- The data -
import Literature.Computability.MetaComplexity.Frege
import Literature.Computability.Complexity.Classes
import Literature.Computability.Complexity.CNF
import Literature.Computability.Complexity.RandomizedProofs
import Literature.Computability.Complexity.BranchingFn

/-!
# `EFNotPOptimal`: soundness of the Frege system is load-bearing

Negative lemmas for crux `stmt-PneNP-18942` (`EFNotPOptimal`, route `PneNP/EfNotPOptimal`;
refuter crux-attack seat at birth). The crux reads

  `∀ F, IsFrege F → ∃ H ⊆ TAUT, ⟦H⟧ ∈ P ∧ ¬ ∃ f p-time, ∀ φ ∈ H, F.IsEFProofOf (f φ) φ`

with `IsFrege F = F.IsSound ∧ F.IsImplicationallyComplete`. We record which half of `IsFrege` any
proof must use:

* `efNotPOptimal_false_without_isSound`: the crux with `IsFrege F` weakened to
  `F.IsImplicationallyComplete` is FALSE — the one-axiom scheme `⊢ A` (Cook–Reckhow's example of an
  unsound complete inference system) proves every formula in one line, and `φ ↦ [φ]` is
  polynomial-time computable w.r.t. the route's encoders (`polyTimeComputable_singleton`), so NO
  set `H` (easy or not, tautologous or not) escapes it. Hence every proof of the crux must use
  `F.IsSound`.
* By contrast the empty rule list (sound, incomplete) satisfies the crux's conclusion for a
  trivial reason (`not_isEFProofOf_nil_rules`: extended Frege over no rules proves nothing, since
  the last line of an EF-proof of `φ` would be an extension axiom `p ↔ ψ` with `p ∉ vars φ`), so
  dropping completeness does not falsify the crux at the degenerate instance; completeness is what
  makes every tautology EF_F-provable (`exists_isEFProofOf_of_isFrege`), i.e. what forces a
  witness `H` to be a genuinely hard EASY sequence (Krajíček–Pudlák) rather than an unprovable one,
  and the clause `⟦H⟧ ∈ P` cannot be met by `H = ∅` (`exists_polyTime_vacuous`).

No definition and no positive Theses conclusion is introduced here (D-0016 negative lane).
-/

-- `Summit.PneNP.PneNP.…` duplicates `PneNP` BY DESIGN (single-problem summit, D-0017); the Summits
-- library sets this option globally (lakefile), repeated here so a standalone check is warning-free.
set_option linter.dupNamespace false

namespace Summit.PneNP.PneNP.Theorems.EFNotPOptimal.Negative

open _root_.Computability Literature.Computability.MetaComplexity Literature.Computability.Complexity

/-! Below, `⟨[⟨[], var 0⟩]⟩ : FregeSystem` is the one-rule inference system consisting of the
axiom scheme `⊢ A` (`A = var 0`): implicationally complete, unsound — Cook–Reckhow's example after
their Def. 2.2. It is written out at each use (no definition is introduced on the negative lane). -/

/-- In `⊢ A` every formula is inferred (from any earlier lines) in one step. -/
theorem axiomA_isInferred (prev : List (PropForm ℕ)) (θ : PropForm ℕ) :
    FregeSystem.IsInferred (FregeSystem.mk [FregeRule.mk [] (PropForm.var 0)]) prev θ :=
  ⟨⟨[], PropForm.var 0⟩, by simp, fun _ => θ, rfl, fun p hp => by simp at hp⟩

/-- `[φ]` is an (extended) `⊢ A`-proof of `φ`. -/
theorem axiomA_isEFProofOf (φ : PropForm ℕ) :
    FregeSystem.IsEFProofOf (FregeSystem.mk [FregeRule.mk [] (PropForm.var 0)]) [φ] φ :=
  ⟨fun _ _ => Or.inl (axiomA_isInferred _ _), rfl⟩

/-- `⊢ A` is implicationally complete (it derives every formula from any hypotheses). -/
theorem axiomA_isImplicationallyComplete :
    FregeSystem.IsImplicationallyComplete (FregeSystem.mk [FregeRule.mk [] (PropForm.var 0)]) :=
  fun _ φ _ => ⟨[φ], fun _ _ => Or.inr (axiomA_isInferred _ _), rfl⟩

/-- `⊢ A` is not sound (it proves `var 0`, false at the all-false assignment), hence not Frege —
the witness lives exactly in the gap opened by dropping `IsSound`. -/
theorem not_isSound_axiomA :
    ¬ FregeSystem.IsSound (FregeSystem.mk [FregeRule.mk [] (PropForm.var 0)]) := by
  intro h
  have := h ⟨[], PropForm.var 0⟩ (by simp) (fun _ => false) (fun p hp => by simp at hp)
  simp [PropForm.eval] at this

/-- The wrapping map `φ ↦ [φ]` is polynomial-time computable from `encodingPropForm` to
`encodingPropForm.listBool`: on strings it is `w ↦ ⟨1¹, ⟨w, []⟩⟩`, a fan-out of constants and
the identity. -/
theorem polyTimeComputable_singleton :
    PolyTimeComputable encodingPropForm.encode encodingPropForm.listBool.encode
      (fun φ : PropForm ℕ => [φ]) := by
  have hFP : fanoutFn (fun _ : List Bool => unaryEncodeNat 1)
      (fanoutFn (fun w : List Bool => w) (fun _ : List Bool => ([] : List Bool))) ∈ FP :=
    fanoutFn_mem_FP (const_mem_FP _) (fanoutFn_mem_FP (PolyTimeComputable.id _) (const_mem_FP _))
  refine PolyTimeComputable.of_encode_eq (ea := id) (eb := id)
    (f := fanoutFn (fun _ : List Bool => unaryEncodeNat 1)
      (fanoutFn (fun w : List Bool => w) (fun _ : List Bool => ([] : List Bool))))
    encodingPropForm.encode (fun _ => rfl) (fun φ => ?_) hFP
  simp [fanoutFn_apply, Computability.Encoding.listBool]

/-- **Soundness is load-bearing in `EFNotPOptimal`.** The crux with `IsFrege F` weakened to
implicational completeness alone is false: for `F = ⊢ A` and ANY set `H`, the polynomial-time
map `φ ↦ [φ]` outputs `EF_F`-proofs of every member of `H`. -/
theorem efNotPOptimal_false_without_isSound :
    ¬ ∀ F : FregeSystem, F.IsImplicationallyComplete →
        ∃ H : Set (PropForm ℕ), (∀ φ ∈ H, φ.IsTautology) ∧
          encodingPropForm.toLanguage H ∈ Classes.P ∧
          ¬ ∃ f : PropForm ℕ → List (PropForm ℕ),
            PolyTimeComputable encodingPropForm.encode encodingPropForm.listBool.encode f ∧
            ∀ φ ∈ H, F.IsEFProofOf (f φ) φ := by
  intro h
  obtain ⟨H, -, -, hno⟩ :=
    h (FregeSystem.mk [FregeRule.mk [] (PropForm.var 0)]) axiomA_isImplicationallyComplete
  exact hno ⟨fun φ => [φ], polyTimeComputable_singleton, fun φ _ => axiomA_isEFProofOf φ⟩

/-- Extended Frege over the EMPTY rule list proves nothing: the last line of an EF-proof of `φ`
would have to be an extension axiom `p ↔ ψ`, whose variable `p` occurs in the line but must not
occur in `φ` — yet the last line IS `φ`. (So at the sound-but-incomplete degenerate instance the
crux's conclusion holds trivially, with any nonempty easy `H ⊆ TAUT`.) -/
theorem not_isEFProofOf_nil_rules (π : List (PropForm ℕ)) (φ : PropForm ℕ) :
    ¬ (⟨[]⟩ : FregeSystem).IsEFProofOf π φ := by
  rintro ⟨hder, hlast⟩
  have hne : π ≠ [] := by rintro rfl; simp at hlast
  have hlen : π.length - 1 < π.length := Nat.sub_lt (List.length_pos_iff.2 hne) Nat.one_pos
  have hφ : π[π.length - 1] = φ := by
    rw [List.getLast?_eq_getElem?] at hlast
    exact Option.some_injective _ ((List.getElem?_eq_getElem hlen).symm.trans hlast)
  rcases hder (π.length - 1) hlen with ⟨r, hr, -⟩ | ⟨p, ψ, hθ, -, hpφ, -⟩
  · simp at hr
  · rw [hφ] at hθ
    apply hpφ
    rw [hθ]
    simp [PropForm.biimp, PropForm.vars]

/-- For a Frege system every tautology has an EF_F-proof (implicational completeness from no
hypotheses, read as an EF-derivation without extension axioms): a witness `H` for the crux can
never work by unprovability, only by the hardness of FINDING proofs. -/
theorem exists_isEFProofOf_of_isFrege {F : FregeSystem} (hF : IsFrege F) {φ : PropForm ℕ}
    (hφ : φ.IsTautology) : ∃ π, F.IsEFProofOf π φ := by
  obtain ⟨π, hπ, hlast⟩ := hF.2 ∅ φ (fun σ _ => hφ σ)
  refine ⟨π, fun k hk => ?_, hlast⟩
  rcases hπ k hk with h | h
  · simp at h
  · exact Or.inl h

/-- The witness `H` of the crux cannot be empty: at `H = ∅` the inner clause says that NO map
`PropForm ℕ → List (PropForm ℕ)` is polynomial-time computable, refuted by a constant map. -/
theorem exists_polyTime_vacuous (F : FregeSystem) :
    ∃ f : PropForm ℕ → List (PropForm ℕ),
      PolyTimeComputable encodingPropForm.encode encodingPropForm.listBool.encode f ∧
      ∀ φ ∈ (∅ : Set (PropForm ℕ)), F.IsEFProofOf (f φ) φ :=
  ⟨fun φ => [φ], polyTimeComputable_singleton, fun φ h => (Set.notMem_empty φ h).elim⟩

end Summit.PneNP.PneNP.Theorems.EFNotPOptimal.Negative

* * *

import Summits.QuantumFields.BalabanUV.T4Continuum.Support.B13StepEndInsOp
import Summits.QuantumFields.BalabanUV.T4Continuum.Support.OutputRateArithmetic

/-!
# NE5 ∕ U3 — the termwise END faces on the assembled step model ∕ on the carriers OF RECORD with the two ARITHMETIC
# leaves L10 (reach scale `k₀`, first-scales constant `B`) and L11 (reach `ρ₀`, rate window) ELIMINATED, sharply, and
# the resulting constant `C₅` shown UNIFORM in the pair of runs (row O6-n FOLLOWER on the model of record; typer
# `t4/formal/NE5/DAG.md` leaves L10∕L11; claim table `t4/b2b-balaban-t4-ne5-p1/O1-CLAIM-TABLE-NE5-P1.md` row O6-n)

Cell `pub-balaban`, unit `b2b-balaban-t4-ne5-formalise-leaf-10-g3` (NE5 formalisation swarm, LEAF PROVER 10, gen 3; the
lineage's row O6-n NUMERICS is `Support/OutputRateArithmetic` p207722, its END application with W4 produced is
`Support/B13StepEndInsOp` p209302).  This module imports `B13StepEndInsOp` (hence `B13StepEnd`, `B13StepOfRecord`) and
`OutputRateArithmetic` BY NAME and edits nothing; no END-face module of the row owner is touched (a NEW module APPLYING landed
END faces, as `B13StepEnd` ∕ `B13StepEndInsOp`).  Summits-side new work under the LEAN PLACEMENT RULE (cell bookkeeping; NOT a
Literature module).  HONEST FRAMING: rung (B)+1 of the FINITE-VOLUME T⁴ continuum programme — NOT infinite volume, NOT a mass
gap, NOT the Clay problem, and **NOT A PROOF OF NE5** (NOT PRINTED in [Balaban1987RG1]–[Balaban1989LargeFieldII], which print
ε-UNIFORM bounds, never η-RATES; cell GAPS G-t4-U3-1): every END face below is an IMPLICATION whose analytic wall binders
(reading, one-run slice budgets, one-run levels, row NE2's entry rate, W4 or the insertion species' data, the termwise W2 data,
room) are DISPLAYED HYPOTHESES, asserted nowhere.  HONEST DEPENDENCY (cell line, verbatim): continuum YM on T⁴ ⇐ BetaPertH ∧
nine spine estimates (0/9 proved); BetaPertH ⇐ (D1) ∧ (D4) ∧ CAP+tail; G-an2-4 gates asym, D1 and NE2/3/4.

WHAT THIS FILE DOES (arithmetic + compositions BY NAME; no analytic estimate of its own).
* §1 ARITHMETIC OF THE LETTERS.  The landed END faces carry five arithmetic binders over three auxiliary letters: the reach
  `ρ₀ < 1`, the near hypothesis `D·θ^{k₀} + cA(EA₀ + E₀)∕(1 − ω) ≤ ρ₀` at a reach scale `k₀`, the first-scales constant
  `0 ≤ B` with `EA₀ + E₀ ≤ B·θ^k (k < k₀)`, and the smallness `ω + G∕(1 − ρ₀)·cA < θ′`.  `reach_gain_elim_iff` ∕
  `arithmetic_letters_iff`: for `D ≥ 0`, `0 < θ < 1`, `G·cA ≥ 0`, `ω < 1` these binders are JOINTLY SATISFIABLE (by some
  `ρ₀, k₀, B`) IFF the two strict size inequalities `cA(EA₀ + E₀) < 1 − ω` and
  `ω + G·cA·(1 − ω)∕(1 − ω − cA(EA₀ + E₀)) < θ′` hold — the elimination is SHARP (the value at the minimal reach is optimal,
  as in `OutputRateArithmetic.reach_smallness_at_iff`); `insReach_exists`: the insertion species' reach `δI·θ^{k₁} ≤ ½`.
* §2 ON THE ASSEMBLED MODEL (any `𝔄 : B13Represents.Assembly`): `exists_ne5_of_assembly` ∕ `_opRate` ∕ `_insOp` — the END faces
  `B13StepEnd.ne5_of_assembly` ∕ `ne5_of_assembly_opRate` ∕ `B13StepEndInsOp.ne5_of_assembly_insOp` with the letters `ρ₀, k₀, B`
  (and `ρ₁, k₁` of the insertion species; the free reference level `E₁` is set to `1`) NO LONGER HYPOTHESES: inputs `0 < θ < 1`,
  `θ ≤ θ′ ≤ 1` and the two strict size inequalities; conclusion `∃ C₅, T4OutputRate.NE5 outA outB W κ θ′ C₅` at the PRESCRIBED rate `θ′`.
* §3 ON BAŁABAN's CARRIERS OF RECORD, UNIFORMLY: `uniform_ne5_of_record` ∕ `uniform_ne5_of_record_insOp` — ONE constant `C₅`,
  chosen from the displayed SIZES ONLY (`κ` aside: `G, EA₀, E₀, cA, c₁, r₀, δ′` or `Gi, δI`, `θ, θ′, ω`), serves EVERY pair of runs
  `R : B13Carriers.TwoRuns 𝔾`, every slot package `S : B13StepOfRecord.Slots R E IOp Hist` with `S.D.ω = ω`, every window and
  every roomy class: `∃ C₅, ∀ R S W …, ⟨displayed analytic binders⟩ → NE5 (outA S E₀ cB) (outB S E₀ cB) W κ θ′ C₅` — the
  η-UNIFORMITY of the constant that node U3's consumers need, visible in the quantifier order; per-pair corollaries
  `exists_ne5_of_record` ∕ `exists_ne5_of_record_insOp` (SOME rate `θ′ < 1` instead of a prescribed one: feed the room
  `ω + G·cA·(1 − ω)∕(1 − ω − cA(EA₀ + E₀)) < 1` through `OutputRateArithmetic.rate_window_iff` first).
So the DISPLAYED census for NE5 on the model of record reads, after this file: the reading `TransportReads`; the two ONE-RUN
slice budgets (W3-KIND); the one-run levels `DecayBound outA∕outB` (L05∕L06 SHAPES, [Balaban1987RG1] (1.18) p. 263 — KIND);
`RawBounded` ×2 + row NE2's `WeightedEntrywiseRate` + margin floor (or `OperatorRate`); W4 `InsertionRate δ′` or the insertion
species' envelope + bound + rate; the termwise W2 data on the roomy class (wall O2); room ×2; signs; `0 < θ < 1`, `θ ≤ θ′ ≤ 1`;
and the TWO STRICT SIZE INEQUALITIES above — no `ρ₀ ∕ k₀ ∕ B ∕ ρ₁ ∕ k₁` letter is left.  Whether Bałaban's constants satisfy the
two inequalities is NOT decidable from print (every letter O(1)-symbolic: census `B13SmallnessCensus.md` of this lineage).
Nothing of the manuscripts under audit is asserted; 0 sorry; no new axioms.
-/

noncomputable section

---

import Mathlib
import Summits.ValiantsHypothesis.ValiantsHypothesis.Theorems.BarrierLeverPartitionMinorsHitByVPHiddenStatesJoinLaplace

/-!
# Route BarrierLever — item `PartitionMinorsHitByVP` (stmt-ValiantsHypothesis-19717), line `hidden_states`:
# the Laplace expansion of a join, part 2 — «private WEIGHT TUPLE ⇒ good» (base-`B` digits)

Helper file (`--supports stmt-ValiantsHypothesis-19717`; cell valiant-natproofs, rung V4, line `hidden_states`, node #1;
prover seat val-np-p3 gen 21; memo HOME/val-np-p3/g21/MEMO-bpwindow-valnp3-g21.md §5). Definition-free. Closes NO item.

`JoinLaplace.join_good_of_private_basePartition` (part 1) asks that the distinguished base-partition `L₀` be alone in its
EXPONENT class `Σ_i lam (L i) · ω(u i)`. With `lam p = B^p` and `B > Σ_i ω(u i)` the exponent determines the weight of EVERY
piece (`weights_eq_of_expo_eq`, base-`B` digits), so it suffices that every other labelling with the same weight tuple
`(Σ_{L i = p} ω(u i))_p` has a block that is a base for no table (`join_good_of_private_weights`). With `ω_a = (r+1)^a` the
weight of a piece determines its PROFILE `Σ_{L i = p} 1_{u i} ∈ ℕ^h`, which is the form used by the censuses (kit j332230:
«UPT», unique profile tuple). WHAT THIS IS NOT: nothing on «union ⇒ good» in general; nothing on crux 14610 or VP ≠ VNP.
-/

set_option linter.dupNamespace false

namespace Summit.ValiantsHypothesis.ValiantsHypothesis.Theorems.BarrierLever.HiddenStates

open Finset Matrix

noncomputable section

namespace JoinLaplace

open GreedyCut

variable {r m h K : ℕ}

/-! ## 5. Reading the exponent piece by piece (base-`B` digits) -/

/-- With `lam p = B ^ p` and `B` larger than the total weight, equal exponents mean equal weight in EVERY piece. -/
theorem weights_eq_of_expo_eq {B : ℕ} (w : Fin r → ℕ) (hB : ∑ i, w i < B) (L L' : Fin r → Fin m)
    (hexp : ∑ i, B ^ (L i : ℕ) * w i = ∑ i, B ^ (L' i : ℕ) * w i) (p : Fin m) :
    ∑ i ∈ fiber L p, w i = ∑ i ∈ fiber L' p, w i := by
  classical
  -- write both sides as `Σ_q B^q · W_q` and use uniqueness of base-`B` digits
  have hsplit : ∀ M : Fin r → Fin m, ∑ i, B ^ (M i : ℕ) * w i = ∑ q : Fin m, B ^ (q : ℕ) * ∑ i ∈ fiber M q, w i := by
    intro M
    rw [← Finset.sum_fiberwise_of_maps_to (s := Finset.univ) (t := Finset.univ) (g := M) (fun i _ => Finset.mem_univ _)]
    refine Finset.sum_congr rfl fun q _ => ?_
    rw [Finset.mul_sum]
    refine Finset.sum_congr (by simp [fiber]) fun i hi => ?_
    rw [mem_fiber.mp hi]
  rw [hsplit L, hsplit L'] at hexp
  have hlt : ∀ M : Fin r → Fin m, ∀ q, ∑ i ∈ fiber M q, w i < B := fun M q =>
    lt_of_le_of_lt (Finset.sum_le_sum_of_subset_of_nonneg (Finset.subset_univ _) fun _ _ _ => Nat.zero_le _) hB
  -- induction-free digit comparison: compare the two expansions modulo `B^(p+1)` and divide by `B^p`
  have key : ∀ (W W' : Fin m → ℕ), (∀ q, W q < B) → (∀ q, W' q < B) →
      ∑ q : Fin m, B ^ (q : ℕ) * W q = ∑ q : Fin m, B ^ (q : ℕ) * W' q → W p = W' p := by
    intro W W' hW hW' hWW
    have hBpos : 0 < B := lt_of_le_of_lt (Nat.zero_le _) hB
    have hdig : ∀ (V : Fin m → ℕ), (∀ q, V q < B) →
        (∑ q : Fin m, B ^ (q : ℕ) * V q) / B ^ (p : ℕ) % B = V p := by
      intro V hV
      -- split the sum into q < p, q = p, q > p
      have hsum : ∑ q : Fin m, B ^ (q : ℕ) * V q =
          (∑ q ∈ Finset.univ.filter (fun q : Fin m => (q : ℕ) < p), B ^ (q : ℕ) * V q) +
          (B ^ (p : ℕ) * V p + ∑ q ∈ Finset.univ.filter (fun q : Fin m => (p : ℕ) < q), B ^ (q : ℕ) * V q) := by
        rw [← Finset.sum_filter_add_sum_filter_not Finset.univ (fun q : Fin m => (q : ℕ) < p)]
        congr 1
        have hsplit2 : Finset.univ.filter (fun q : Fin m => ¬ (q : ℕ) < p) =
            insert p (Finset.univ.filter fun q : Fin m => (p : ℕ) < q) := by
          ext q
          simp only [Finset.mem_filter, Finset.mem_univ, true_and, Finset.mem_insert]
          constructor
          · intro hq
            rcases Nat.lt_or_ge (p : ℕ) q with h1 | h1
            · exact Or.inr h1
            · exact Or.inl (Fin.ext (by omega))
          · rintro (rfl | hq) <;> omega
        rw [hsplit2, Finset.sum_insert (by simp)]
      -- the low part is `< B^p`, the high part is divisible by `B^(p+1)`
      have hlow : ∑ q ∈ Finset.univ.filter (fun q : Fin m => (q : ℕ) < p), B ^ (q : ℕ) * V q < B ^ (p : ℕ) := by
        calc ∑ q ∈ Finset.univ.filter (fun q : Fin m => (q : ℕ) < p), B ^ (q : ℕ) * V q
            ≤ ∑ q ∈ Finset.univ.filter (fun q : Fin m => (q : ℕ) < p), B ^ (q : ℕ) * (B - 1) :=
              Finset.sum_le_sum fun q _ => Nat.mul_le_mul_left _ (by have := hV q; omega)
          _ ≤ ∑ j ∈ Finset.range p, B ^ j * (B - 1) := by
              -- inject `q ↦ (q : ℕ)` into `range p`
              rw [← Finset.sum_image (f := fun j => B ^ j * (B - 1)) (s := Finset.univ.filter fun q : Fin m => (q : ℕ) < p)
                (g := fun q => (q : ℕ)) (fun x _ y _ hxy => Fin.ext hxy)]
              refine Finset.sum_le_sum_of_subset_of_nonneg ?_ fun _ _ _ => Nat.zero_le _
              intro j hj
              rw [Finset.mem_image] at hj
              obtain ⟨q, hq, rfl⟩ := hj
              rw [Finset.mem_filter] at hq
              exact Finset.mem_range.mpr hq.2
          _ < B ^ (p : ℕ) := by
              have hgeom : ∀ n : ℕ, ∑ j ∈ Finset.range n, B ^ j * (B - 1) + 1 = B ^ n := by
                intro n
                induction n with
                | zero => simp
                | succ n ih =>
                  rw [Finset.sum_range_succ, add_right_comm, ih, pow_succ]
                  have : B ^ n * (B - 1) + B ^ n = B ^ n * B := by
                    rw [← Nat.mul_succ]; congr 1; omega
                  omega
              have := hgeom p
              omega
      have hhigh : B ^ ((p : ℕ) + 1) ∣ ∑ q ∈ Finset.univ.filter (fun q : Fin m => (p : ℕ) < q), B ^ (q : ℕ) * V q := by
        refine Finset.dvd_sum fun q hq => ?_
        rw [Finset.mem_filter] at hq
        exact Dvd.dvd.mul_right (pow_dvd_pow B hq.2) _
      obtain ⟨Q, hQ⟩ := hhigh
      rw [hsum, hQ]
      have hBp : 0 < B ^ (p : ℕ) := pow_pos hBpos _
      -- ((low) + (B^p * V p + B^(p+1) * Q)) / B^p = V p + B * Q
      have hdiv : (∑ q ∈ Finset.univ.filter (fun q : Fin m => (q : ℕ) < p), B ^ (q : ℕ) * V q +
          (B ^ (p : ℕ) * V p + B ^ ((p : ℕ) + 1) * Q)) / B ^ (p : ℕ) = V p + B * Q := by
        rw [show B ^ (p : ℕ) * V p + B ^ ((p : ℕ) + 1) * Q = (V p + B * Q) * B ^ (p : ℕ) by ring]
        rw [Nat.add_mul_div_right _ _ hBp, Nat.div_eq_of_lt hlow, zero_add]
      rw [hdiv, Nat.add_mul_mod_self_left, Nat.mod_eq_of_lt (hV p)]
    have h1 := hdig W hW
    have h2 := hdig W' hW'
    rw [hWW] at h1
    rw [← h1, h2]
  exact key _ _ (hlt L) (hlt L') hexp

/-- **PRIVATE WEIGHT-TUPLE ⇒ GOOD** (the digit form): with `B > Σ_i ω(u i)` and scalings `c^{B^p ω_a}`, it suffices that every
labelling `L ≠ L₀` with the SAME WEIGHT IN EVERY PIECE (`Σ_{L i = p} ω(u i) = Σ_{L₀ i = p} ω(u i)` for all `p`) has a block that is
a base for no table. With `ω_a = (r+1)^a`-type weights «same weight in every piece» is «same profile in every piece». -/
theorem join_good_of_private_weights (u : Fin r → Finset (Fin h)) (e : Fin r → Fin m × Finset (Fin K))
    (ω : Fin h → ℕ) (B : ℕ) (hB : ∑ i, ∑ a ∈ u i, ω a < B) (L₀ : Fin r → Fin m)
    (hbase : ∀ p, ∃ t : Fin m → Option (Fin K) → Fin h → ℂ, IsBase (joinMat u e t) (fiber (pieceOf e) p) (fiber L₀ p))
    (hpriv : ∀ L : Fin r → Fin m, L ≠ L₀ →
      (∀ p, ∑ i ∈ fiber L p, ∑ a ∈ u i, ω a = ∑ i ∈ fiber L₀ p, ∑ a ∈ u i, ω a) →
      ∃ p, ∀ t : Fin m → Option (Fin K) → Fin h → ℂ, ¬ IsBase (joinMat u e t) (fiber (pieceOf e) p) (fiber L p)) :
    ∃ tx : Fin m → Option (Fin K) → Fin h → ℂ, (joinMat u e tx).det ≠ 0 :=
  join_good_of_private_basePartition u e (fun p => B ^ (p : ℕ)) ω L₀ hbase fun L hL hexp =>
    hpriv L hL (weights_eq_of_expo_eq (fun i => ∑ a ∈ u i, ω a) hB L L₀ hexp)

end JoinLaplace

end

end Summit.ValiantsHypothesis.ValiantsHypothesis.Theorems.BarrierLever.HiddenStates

- Problem to solve -
Identify each line of the material where the word "hlast" shows up, and copy it.

- Written reply -
  rintro ⟨hder, hlast⟩
  have hne : π ≠ [] := by rintro rfl; simp at hlast
    rw [List.getLast?_eq_getElem?] at hlast
    exact Option.some_injective _ ((List.getElem?_eq_getElem hlen).symm.trans hlast)
  obtain ⟨π, hπ, hlast⟩ := hF.2 ∅ φ (fun σ _ => hφ σ)
  refine ⟨π, fun k hk => ?_, hlast⟩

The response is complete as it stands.